* Given data
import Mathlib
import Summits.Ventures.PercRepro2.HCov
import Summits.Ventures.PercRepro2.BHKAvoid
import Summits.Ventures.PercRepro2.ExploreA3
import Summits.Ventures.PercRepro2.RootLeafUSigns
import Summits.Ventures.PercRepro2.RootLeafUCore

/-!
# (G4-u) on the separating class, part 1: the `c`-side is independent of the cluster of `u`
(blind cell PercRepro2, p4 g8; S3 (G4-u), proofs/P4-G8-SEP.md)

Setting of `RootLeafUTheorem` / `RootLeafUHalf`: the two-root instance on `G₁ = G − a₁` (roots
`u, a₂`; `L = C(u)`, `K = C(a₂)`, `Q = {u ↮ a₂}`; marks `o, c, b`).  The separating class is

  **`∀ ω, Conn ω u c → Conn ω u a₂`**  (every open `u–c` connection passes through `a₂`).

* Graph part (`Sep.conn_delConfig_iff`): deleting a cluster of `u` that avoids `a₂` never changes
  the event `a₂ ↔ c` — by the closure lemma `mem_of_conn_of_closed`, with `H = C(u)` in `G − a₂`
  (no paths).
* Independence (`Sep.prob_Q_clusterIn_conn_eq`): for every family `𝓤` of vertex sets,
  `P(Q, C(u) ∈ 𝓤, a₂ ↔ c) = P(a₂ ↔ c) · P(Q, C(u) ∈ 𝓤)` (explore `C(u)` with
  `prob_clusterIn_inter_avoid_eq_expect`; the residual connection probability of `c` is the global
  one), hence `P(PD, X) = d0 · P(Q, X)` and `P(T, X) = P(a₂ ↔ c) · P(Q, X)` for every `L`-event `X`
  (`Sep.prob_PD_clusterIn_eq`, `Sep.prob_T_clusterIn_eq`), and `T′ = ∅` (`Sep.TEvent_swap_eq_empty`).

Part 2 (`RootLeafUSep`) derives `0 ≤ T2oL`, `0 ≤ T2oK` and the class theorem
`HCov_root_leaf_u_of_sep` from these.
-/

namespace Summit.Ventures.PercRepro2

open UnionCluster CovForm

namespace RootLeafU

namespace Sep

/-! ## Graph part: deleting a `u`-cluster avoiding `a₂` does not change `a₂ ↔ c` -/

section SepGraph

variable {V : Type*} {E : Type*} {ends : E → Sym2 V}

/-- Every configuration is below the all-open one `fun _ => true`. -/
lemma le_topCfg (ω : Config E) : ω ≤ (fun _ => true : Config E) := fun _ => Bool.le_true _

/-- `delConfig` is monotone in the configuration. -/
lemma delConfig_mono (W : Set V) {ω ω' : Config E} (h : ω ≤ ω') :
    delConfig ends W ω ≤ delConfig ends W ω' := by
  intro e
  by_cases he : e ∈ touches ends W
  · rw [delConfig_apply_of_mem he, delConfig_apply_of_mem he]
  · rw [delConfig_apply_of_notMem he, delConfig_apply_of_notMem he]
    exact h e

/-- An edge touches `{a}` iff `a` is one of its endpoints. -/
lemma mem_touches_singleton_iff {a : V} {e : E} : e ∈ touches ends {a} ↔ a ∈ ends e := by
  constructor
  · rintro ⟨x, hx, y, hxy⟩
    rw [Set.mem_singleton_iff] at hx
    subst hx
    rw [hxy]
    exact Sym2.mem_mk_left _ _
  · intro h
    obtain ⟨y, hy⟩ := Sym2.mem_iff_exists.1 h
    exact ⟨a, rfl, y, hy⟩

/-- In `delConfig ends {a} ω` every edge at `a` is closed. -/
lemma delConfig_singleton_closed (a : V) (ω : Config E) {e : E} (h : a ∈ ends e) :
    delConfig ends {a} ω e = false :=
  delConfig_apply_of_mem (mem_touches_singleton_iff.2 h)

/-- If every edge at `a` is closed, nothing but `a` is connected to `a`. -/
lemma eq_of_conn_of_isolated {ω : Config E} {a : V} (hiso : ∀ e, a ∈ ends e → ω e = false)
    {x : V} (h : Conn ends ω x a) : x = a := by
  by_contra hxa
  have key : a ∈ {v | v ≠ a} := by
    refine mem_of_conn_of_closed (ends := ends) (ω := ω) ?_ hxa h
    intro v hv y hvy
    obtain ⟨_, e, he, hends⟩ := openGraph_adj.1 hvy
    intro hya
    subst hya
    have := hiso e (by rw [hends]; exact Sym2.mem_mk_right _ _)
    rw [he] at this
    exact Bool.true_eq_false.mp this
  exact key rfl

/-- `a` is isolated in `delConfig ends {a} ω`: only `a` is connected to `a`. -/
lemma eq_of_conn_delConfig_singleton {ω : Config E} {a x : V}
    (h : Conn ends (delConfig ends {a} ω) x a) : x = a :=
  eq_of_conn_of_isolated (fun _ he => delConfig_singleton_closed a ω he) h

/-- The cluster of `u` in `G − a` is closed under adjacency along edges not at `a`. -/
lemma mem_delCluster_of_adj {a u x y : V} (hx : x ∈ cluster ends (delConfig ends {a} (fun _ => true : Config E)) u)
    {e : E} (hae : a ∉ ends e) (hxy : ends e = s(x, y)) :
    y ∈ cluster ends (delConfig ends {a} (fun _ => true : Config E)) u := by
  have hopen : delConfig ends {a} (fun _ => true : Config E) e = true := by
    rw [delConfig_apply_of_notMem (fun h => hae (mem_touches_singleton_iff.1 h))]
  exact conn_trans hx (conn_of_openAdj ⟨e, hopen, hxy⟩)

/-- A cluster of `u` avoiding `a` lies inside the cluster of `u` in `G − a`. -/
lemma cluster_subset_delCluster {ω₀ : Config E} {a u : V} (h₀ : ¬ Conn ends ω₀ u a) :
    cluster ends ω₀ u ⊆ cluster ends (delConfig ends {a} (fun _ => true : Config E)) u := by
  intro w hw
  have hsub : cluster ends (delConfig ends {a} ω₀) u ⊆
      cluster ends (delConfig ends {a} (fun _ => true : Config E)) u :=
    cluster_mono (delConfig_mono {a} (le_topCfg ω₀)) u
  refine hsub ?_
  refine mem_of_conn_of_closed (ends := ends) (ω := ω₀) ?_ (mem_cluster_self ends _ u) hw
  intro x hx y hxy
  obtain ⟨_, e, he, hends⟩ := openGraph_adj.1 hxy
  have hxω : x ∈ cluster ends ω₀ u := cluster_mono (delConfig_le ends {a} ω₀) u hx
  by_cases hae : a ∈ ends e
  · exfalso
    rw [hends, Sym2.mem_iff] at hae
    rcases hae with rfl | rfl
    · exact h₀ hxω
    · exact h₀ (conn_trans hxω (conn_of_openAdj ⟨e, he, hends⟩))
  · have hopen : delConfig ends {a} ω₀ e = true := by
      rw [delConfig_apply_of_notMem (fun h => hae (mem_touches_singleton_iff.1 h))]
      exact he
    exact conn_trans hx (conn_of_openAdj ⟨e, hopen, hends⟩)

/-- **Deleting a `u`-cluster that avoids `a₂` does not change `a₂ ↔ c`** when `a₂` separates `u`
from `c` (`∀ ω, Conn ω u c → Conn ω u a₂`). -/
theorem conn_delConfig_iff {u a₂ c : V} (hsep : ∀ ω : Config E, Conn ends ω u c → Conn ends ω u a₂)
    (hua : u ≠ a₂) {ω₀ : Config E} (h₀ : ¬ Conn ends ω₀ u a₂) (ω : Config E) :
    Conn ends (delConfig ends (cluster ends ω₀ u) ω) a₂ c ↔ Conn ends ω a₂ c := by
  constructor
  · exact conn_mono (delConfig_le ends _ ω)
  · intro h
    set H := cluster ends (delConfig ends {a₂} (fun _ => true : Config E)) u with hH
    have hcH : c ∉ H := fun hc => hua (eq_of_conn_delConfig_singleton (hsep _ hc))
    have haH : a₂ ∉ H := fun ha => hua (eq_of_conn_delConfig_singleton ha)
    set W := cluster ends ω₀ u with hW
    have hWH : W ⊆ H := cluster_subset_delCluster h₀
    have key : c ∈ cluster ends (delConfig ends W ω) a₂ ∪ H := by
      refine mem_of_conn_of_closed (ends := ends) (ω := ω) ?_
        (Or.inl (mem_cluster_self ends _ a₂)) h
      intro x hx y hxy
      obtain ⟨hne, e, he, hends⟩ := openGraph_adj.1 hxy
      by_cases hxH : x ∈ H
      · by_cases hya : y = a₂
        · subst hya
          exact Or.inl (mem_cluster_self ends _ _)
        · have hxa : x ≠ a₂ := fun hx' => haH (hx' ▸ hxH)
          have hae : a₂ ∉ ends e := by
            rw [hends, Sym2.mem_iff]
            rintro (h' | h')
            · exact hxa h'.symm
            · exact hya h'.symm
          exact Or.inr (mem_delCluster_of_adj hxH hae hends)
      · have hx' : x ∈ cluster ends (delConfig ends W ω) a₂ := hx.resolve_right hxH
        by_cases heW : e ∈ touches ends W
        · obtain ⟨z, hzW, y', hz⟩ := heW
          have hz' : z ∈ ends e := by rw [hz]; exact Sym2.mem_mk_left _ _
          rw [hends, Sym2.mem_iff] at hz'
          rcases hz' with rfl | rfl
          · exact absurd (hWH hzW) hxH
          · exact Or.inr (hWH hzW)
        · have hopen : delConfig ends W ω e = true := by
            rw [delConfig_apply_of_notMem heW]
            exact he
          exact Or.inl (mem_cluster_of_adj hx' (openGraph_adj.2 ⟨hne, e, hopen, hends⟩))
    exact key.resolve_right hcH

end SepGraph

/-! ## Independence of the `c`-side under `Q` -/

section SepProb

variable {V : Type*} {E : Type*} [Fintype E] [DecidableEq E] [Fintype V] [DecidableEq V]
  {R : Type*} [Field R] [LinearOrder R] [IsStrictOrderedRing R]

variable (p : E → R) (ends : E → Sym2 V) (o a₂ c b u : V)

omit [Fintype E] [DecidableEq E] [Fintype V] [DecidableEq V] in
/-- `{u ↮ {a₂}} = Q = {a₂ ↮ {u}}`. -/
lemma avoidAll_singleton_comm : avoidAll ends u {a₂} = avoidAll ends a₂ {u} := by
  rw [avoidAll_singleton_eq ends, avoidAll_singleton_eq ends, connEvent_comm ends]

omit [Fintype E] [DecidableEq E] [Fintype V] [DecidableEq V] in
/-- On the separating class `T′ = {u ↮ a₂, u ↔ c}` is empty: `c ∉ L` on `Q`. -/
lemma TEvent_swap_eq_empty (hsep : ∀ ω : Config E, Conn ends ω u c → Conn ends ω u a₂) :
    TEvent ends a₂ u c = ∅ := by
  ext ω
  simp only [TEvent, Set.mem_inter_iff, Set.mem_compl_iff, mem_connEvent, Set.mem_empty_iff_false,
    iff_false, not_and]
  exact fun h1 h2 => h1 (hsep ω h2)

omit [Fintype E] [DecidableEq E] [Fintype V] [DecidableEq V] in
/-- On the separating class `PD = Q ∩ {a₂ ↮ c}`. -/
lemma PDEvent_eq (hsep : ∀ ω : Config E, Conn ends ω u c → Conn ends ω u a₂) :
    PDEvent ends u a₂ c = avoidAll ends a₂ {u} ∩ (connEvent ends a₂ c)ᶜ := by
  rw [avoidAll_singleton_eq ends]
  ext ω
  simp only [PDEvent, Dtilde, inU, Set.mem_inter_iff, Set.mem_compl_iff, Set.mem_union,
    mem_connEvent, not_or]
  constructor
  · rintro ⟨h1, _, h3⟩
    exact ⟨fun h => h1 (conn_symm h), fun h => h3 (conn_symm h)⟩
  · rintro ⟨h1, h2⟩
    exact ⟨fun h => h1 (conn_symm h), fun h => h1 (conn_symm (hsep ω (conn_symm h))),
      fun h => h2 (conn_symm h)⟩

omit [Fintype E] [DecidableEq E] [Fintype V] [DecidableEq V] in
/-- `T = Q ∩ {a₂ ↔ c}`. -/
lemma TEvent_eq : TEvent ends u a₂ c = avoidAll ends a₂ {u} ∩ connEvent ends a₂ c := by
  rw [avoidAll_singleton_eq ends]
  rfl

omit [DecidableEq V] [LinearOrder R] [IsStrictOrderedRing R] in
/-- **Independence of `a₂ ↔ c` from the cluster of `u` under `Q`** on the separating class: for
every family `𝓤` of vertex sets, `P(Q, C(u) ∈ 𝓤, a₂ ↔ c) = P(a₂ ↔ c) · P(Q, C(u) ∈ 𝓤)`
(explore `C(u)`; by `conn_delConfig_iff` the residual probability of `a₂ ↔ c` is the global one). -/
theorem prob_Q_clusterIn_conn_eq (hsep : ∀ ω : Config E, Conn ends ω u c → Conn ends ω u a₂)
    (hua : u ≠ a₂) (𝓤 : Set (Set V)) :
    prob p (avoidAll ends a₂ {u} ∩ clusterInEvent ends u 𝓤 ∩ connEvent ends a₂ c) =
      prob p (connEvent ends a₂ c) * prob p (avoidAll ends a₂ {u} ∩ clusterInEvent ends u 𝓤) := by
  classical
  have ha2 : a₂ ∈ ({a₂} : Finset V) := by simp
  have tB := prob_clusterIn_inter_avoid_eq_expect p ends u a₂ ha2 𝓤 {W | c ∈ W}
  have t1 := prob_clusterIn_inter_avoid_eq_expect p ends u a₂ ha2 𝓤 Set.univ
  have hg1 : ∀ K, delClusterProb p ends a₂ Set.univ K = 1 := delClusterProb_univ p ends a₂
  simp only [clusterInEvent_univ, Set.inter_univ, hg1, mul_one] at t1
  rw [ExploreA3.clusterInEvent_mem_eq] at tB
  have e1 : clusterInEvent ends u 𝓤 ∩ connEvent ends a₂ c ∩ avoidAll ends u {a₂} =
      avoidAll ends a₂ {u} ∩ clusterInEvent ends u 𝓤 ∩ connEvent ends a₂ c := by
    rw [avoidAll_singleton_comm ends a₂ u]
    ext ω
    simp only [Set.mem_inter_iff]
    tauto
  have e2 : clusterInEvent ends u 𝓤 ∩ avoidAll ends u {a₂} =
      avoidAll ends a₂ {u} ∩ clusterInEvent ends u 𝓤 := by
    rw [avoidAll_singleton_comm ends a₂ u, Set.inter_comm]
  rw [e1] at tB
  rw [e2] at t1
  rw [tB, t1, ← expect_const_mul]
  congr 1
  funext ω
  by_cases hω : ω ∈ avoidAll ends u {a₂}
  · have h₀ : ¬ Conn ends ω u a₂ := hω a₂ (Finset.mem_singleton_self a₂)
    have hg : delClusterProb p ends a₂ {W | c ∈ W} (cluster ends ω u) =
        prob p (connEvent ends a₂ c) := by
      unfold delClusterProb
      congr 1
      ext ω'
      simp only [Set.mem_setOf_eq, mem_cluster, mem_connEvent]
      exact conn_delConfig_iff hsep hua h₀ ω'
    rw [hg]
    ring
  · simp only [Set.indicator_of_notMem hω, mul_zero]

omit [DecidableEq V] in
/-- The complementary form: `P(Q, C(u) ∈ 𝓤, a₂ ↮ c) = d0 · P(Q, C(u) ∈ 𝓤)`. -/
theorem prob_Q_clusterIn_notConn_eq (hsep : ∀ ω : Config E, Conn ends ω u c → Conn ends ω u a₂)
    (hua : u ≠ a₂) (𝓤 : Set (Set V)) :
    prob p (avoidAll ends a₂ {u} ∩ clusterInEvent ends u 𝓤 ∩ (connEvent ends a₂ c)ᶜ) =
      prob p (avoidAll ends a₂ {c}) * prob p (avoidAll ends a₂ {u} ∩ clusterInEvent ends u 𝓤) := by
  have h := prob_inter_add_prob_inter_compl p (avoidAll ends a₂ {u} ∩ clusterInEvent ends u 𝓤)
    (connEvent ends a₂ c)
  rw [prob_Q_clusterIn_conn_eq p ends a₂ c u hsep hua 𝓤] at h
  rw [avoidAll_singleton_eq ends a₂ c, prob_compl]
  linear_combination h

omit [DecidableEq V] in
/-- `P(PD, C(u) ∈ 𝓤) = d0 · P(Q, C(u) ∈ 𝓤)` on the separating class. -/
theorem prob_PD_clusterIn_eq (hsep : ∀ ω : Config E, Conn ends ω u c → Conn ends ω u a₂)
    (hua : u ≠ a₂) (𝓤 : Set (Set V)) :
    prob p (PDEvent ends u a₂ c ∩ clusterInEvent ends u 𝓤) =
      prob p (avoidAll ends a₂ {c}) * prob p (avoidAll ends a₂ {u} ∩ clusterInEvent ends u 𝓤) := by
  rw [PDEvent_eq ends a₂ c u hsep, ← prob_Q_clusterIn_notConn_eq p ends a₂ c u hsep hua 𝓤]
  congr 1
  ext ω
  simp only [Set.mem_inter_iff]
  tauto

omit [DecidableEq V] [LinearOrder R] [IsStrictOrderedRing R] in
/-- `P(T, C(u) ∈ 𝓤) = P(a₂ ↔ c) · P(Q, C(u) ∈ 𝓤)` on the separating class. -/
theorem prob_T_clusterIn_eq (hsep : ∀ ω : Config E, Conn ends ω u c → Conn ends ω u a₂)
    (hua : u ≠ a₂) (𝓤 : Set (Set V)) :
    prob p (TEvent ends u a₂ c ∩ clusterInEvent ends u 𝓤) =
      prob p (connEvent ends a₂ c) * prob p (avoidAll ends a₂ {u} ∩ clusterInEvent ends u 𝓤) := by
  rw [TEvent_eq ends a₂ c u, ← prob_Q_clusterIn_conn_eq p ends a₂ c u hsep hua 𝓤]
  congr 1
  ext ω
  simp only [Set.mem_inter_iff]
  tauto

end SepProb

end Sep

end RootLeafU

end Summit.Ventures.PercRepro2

* Exercise instructions
Working from the data above, extract solely the lines from the one containing "have hsub : cluster" through the one containing "have key : c", exactly as they appear, both included.

* Exercise result
  have hsub : cluster ends (delConfig ends {a} ω₀) u ⊆
      cluster ends (delConfig ends {a} (fun _ => true : Config E)) u :=
    cluster_mono (delConfig_mono {a} (le_topCfg ω₀)) u
  refine hsub ?_
  refine mem_of_conn_of_closed (ends := ends) (ω := ω₀) ?_ (mem_cluster_self ends _ u) hw
  intro x hx y hxy
  obtain ⟨_, e, he, hends⟩ := openGraph_adj.1 hxy
  have hxω : x ∈ cluster ends ω₀ u := cluster_mono (delConfig_le ends {a} ω₀) u hx
  by_cases hae : a ∈ ends e
  · exfalso
    rw [hends, Sym2.mem_iff] at hae
    rcases hae with rfl | rfl
    · exact h₀ hxω
    · exact h₀ (conn_trans hxω (conn_of_openAdj ⟨e, he, hends⟩))
  · have hopen : delConfig ends {a} ω₀ e = true := by
      rw [delConfig_apply_of_notMem (fun h => hae (mem_touches_singleton_iff.1 h))]
      exact he
    exact conn_trans hx (conn_of_openAdj ⟨e, hopen, hends⟩)

/-- **Deleting a `u`-cluster that avoids `a₂` does not change `a₂ ↔ c`** when `a₂` separates `u`
from `c` (`∀ ω, Conn ω u c → Conn ω u a₂`). -/
theorem conn_delConfig_iff {u a₂ c : V} (hsep : ∀ ω : Config E, Conn ends ω u c → Conn ends ω u a₂)
    (hua : u ≠ a₂) {ω₀ : Config E} (h₀ : ¬ Conn ends ω₀ u a₂) (ω : Config E) :
    Conn ends (delConfig ends (cluster ends ω₀ u) ω) a₂ c ↔ Conn ends ω a₂ c := by
  constructor
  · exact conn_mono (delConfig_le ends _ ω)
  · intro h
    set H := cluster ends (delConfig ends {a₂} (fun _ => true : Config E)) u with hH
    have hcH : c ∉ H := fun hc => hua (eq_of_conn_delConfig_singleton (hsep _ hc))
    have haH : a₂ ∉ H := fun ha => hua (eq_of_conn_delConfig_singleton ha)
    set W := cluster ends ω₀ u with hW
    have hWH : W ⊆ H := cluster_subset_delCluster h₀
    have key : c ∈ cluster ends (delConfig ends W ω) a₂ ∪ H := by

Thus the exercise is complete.